[[ Records provided, beginning ]]

/-!
# ValiantsHypothesis / SymPencil — crux `SymmetrizePermPairs` (stmt-ValiantsHypothesis-17793),
# stub `stub_induce`, ASSEMBLY [A1]: the irreducible permutation embedding (D) for a lift group
# over a SUBGROUP `H ≤ 𝔖_n × 𝔖_n`, from the group step (GS) and the two-degree bounds (H1)₂, (H2)₂

The closed sister crux `EquivariantSdcNotQP` permified a `Γ_n`-equivariant pencil through
(D) = «every irreducible `ρ : G → GL_k(ℂ)` of a finite `G ↠ 𝔖_n × 𝔖_n`, scalar (`μ_M`) on the kernel,
is an equivariant retract of a permutation representation of size `2^{(log₂ M + log₂ n + d)^d}`»
(`permEmbeddingD_of_alternatingBounds : (H1) → (H2) → (D)`).  For `stub_induce` the group `G` only
maps to `𝔖_n × 𝔖_n` with image `H` of index `R`, and the budget may be quasi-polynomial in `R` too.
This file proves the subgroup form

  (D)_H: for every finite `G`, `φ : G → 𝔖_n × 𝔖_n` (no surjectivity), `ρ : G → GL_k(ℂ)` irreducible
  and scalar with `M`-th roots of unity on `ker φ`, `k ≤ M`: an equivariant retract (`p ι = 1`,
  `P_τ ι = ι ρ`, `p P_τ = ρ p`) of size `m' ≤ 2^{(log₂ M + log₂ n + log₂ [𝔖_n² : φ(G)] + d)^d}`,

from three inputs taken as hypotheses VERBATIM: (GS) the group step «a subgroup of `𝔖_n × 𝔖_n` of
index `< C(n,k₀)` and `< (n−k₀)!/2` contains `Alt(Ω∖X₁) × Alt(Ω∖X₂)`, `|X_i| < k₀`» (landed pieces:
`SmallIndex.le_goursatFst_of_index_lt_card` + Dixon–Mortimer 5.2B; assembled by the (C1) seat),
(H1)₂ the two-degree spin dichotomy (piece (K3)) and (H2)₂ the two-degree Young fixed vectors
(piece (K4), landed as `YoungBounds.youngFixedVector_two_holds`).

Regimes of the proof (`permEmbeddingD_sub_of_bounds`): (A) `n ≤ a'(log₂ k + 1)` or (B)
`n ≤ 4 log₂ R + 12` — Frobenius retract through `ker ρ`, `[G : ker ρ] ≤ (n!)² M`
(`index_ker_le_card_mul`, `budget_large`); (C) otherwise `k₀ = log₂ R + 1` satisfies the small-index
numerics, (GS) gives `E = φ⁻¹(Alt(Ω∖X₁) × Alt(Ω∖X₂))` of index `≤ 4 n^{2k₀}` with
`ψ : E ↠ 𝔄_a × 𝔄_b` (`Equiv.altCongrHom`), and the 17792 argument runs on `E`: (H1)₂ either returns to
(A) or de-twists by `θ` (`[E : ker θ] ≤ M`, perfectness of `𝔄_a × 𝔄_b`, `a, b ≥ 5`), (H2)₂ gives the
Young subgroup and the fixed functional, `permRetract_frobenius` the retract (`budget_main`).

Honest framing: conditional assembly ((GS), (H1)₂ hypotheses; (H2)₂ landed) for an OPEN stub of an
OPEN crux; the symmetric-output core (C3) is untouched; `VP ≠ VNP` is NOT proved and nothing here is
progress on it.  No new definitions, no named facts (`--supports stmt-ValiantsHypothesis-17793 --as helper`).
-/

noncomputable section

-- `Summit.ValiantsHypothesis.ValiantsHypothesis.…` is the tree's mandated single-conjunct layout
-- (Sub = Summit), so the duplicated namespace component is intended.
set_option linter.dupNamespace false

namespace Summit.ValiantsHypothesis.ValiantsHypothesis.Theorems.SymPencilEquivariantSdcNotQP

open Matrix Equiv Equiv.Perm


open PermEmbeddingSub YoungBounds
import Literature.NumberTheory.Automorphic.BCDTModularity
import Literature.NumberTheory.EllipticCurves.KernelReductionTateFormInertiaProofs
import Literature.NumberTheory.EllipticCurves.Isogeny
import Literature.NumberTheory.DiophantineGeometry.LocalReductionProofs
import HarnessLib

/-!
# Crux `FreyModularity` (stmt-ABC-11340), line `Sketch`, stub `stub_absIrrSqrtFive`:
# local lemmas at a (potentially) multiplicative place

Third support file for the stub `stub_absIrrSqrtFive` (Rubin, CSS 1997, Prop. 7), collecting the
model-independent local inputs of its arithmetic half:

* `isTorsionGaloisRep_of_isogeny_bijective` — a framed model of `E[n]` is a framed model of
  `E'[n]` along a bijective isogeny (used for the global minimal model `C • E`);
* `one_lt_valuation_j_of_hasMultiplicativeReductionAt'` — `ord_v(j(E)) < 0` at a place of
  multiplicative reduction (Silverman, *AEC* VII.5.1(b)), for the place-indexed predicate over
  any Dedekind domain;
* `exists_primesAbove_forall_inertia_card_map_smul_sub_le` — at a place `v ∣ ℓ` (`ℓ` odd) with
  `ord_v(j(E)) < 0`, for EVERY element `τ₀` of the inertia group of a prime of `\bar ℤ` above
  `v`, `#((τ₀² - 1) E[ℓᵐ]) ≤ ℓᵐ` (Serre 1968, IV A.1.2–A.1.3, via the Tate form; the tree's
  `exists_cyclotomicCharacter_ne_one_card_map_smul_sub_le_of_one_lt_valuation_j` with the
  inertia element left free);
* `exists_ne_zero_smul_eq_of_card_map_le` — if `#((τ - 1) E[5]) ≤ 5` then `τ` fixes a
  non-zero `5`-torsion point.

## References

* [SerreAbelianLadic1968] J.-P. Serre, *Abelian ℓ-adic representations and elliptic curves*
  (1968), Ch. IV, A.1.2–A.1.3.
* [SilvermanAEC2009] J. H. Silverman, *The Arithmetic of Elliptic Curves*, 2nd ed., VII.5.1.
* [RubinCSS1997] K. Rubin, *Modularity of mod 5 representations*, in: G. Cornell,
  J. H. Silverman, G. Stevens (eds.), *Modular Forms and Fermat's Last Theorem*, Springer (1997),
  Prop. 7 and its proof.
-/

-- `Summit.<Summit>.<Problem>` is the mandated summit-side namespace (CONVENTIONS §2); for the
-- single-conjunct summit `ABC` the two coincide, so the duplicate `ABC.ABC` is deliberate.
set_option linter.dupNamespace false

[[ Records provided, end ]]

Return each line of the entries that holds the string "step".

# over a SUBGROUP `H ≤ 𝔖_n × 𝔖_n`, from the group step (GS) and the two-degree bounds (H1)₂, (H2)₂
from three inputs taken as hypotheses VERBATIM: (GS) the group step «a subgroup of `𝔖_n × 𝔖_n` of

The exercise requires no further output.